▶ _What is expected_
Check every line in the records below for the word "obtain" and report how many have it, nothing more.
##### Records for the exercise
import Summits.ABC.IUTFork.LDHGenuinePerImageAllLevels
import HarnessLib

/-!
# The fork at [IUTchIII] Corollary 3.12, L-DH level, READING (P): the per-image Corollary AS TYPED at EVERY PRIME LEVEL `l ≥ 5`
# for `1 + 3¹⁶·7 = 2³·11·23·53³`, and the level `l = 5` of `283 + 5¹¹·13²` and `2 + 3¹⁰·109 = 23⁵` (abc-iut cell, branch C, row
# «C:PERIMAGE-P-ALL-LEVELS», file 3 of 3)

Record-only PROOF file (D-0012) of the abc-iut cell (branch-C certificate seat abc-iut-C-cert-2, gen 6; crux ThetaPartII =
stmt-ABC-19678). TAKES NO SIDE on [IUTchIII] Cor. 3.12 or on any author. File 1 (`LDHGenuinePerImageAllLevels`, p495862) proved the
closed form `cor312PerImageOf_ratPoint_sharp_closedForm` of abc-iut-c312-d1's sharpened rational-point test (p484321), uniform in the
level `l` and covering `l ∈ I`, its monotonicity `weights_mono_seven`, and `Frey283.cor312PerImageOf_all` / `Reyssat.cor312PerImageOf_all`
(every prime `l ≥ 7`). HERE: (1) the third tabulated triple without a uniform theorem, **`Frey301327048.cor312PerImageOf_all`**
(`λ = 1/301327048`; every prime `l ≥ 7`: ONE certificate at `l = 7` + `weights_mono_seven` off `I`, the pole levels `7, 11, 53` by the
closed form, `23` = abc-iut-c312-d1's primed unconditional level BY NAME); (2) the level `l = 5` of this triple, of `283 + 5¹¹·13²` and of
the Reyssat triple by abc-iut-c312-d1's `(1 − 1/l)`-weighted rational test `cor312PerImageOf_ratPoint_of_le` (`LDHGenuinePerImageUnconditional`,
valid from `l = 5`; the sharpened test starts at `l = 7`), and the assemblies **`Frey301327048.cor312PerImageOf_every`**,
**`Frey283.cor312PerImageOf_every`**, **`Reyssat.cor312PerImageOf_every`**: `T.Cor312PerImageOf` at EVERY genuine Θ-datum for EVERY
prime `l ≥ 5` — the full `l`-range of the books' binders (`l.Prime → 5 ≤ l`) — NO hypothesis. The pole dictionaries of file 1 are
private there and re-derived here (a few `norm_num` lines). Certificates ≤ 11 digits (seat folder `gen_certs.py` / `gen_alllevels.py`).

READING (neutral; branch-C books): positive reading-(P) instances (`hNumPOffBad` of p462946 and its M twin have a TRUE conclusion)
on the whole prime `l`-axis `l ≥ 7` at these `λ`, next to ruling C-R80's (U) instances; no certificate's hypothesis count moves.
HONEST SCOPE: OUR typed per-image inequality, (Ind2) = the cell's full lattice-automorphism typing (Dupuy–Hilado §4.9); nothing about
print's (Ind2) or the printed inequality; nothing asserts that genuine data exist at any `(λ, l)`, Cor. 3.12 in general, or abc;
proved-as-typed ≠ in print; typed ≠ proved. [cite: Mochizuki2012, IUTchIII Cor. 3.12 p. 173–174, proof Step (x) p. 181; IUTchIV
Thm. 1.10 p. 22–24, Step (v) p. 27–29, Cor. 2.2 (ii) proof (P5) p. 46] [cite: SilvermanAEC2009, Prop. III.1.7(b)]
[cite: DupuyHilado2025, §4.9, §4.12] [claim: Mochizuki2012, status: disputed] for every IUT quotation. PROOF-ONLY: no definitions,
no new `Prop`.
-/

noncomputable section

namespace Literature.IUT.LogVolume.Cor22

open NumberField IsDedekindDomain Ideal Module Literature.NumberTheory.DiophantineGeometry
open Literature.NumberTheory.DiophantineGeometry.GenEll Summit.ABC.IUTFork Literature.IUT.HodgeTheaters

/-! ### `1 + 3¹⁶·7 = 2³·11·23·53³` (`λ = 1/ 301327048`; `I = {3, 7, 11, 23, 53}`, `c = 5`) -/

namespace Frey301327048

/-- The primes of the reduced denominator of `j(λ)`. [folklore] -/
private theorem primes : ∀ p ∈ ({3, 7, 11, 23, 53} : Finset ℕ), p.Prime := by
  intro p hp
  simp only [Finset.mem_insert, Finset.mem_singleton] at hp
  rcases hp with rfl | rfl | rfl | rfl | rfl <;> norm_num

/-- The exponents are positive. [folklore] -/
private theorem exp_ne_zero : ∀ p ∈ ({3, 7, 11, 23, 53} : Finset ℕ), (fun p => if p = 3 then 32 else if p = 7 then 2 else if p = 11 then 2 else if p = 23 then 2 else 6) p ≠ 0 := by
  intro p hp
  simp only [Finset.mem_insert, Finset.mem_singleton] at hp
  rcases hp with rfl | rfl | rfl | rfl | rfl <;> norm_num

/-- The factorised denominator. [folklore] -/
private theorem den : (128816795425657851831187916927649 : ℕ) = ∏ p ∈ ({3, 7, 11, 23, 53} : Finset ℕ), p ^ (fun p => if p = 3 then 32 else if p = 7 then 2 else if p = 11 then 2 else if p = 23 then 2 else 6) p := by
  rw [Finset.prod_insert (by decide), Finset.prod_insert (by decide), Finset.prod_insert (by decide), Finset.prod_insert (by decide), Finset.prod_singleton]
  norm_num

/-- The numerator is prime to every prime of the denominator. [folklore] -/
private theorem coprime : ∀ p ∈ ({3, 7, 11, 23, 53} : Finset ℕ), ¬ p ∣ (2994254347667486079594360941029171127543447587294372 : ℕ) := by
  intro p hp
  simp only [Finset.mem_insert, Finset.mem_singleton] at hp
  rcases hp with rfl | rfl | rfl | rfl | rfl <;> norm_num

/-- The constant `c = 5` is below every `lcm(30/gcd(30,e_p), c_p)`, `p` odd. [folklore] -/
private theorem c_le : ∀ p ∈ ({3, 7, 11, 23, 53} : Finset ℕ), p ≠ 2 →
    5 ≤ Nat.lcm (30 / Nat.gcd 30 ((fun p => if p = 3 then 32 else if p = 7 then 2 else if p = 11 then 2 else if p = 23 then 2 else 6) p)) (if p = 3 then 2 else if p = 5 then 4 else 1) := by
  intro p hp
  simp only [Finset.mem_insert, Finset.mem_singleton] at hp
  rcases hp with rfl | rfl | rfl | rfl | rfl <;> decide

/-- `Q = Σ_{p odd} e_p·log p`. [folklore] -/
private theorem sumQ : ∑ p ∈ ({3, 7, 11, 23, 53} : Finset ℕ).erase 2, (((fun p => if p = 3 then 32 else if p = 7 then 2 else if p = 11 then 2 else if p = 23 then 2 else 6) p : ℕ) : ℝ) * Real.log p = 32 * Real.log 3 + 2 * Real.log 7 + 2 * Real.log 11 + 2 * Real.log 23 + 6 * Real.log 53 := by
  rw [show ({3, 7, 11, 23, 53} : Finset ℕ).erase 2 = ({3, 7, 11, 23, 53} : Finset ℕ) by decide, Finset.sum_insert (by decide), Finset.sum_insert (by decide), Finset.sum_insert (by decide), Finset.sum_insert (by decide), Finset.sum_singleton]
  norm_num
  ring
##########
##### Records for the exercise
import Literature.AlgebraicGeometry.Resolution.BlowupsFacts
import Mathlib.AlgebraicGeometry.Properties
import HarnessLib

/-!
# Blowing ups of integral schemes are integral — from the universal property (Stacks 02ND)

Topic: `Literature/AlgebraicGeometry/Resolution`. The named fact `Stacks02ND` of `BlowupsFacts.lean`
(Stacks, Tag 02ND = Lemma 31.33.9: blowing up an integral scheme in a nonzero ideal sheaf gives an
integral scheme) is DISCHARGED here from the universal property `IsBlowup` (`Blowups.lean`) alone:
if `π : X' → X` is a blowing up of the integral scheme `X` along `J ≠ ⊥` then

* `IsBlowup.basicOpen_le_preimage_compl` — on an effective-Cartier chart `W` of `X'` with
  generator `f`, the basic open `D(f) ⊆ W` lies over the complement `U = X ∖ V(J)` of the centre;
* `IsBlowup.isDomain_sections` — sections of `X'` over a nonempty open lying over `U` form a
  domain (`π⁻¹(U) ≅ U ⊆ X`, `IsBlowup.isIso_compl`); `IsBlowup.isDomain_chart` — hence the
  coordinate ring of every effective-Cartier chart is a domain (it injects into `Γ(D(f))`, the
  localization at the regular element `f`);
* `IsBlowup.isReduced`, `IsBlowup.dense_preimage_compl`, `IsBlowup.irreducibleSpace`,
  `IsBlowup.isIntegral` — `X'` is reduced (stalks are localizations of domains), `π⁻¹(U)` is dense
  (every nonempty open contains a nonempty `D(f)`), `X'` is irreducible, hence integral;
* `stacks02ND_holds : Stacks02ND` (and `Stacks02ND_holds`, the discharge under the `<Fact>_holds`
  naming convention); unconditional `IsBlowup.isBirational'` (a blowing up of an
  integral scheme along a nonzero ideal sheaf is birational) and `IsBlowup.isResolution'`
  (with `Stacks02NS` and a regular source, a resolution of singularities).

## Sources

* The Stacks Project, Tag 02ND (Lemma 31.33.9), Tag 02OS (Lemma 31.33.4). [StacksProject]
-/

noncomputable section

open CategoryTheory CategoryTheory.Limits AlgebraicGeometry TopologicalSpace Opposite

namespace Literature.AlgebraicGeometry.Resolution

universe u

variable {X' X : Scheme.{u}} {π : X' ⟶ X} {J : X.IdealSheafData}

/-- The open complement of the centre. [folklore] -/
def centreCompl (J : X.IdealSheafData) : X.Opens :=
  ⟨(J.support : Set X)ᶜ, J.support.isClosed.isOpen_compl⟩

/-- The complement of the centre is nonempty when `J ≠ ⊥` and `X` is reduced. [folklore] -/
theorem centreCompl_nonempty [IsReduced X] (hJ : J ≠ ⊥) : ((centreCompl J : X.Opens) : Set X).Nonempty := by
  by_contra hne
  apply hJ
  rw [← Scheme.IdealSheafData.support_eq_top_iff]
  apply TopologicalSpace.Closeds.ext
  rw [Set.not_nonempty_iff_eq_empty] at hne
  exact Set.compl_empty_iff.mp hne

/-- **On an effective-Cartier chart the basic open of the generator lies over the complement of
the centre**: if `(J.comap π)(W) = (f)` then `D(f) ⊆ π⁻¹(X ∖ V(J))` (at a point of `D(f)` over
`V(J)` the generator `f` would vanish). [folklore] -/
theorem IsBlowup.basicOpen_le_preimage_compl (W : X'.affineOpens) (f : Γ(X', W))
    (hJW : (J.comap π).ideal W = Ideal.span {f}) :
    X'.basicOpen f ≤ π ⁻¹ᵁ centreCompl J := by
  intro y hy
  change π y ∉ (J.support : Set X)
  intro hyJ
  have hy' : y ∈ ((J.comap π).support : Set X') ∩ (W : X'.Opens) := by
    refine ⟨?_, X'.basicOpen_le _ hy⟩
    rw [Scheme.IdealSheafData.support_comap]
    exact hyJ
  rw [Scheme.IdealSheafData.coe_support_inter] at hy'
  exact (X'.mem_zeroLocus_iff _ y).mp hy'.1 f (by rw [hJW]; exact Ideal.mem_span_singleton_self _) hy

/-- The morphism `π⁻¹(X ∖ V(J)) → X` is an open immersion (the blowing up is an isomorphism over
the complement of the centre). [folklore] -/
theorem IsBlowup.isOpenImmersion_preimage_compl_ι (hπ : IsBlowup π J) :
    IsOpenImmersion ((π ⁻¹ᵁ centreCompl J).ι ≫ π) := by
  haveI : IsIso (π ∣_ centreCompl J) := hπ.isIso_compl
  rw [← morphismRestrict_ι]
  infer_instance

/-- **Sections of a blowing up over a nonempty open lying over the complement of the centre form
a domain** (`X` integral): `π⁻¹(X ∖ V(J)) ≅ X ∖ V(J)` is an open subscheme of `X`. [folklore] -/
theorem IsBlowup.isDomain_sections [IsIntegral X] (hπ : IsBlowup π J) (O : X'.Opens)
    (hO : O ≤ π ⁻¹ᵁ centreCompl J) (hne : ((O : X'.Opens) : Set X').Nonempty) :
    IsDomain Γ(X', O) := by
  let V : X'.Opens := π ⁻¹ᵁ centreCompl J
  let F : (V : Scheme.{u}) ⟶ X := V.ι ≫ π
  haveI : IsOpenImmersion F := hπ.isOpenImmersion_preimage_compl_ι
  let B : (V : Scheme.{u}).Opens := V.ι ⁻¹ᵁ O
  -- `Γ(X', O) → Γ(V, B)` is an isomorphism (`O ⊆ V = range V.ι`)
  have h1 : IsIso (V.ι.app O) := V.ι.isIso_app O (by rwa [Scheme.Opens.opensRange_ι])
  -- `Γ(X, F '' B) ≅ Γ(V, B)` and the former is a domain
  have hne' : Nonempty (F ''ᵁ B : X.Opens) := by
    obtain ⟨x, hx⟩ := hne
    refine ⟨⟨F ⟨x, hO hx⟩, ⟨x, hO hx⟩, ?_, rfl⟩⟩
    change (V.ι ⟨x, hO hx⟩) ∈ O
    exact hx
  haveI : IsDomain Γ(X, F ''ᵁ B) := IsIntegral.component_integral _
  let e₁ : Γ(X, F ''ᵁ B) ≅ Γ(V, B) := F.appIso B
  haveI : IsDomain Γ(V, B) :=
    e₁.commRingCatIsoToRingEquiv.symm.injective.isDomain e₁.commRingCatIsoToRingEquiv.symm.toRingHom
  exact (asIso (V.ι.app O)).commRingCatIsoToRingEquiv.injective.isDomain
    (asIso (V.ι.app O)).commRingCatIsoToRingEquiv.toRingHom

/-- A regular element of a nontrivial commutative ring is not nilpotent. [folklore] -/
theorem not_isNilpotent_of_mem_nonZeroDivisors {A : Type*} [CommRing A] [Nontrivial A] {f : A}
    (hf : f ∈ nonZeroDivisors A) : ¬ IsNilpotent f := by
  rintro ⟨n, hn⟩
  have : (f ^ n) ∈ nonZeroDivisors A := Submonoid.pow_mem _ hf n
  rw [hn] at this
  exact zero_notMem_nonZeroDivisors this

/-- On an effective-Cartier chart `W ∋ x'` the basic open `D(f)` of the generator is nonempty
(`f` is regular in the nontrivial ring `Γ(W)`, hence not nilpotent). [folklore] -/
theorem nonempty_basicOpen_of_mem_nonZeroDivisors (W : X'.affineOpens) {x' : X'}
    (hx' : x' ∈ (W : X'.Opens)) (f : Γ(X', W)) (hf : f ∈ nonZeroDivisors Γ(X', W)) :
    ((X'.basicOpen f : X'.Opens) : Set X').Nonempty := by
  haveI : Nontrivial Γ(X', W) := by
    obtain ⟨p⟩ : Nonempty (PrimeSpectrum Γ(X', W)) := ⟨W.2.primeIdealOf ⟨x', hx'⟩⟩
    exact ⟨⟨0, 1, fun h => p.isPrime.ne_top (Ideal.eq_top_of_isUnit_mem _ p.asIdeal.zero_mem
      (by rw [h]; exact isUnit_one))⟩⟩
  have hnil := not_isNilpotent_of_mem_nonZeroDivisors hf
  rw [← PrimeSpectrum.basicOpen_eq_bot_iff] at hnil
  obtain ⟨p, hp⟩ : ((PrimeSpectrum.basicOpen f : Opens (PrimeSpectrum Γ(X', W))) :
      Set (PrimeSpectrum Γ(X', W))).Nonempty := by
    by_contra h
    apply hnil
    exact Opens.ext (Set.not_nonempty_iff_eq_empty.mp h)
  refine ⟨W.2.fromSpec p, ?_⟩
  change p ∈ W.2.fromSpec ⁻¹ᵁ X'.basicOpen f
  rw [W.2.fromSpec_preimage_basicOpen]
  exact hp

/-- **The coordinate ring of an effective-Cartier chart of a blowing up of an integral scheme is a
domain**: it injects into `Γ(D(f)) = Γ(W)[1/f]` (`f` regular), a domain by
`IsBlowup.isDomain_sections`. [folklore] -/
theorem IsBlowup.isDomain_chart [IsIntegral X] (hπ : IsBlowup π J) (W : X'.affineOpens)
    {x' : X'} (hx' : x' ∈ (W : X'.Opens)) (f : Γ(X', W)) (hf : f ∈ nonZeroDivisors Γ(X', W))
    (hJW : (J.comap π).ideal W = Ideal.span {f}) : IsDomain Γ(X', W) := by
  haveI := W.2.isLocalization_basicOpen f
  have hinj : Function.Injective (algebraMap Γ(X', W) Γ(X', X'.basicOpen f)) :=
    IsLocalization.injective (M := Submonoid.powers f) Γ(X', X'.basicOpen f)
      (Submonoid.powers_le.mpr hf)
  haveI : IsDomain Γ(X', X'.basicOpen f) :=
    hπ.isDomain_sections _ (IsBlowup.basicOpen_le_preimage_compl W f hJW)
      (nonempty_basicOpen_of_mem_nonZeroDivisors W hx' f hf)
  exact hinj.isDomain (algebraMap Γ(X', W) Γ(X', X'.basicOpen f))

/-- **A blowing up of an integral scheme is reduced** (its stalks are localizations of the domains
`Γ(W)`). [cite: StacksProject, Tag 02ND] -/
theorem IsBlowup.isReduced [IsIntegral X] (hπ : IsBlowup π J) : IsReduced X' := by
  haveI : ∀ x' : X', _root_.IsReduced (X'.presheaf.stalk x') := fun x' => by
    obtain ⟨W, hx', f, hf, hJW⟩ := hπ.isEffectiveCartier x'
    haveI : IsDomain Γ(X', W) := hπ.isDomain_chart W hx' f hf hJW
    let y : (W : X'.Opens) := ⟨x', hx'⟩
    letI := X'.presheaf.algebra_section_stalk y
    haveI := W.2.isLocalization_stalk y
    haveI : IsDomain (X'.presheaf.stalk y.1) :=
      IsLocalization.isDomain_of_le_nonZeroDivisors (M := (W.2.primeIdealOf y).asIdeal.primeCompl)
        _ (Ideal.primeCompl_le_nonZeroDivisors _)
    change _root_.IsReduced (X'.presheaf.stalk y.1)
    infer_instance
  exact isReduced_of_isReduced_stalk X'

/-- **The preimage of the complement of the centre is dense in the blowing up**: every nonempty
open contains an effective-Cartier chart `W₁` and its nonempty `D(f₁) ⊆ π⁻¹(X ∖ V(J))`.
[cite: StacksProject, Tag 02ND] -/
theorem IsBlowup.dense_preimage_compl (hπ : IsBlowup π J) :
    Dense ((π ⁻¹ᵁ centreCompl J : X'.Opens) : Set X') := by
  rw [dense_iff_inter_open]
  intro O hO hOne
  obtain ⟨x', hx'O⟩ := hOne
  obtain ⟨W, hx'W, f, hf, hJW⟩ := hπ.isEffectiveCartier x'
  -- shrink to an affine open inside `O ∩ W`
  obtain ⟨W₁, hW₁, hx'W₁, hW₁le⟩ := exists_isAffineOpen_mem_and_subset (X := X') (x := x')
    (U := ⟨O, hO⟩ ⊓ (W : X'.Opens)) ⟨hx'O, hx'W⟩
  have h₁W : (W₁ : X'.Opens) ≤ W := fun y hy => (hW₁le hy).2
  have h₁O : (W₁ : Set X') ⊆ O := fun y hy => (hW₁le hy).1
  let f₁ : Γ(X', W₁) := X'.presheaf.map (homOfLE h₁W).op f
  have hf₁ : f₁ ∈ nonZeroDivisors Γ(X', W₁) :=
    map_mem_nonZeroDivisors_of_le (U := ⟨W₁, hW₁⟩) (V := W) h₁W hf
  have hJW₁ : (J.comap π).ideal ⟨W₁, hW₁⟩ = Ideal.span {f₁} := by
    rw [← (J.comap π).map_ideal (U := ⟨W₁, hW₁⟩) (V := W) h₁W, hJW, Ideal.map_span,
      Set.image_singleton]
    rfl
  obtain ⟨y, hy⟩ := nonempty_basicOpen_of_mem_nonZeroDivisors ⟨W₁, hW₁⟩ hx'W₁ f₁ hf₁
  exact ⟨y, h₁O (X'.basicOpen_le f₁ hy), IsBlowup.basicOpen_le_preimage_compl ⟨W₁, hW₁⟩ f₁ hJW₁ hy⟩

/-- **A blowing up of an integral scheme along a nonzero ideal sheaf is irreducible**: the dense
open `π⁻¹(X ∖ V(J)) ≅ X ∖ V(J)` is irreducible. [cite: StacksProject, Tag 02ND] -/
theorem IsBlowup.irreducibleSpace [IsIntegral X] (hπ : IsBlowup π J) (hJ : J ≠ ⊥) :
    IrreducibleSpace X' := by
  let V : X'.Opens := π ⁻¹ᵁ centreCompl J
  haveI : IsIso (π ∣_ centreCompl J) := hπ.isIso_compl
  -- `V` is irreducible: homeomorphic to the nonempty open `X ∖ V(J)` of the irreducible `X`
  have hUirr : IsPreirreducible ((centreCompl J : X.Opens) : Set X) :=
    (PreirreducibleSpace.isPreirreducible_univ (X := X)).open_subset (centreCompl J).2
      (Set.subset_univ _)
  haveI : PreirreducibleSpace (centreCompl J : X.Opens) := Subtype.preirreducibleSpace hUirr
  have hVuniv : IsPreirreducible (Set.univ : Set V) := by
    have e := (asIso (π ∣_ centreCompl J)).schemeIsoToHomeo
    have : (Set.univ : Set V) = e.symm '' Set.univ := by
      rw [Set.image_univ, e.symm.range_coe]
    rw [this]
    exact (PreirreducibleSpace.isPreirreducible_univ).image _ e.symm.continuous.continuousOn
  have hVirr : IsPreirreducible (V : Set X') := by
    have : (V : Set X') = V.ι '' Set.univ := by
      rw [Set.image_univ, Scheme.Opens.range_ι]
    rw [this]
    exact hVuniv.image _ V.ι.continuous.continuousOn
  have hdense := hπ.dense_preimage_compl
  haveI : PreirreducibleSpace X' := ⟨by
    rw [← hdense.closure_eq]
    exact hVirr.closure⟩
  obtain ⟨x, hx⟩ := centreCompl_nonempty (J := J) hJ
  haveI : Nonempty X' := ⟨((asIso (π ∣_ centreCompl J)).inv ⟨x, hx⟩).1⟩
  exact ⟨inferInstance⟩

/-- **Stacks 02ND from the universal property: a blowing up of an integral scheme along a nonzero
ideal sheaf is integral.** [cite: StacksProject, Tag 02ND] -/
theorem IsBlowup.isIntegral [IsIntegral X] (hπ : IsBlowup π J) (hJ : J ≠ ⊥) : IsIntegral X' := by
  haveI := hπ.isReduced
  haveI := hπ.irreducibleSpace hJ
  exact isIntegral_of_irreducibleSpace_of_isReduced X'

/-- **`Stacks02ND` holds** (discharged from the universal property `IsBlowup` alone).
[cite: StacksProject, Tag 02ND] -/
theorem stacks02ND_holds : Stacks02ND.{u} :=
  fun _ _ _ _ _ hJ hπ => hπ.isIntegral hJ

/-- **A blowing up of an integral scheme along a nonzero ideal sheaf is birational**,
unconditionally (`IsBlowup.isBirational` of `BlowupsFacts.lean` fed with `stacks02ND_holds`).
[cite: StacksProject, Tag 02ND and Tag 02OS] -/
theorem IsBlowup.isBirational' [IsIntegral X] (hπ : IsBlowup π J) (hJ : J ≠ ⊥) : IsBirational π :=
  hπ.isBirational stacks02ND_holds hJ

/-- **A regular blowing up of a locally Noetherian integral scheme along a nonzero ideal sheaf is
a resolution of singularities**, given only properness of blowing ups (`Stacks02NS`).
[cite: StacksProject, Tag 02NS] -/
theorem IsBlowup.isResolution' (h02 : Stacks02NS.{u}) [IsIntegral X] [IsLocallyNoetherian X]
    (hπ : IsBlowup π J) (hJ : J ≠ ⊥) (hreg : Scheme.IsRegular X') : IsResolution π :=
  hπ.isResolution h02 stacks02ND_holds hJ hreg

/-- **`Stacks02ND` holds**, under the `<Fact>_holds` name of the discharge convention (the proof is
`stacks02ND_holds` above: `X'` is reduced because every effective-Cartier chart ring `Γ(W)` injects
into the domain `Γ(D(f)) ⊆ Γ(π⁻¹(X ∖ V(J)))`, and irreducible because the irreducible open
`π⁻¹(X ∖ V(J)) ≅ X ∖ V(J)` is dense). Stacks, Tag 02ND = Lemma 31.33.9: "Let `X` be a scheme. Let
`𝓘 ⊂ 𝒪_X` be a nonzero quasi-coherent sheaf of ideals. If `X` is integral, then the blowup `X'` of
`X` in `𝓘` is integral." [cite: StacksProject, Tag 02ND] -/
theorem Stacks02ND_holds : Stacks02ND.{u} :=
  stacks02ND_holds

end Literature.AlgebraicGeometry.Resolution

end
##########
▶ _The answer_
9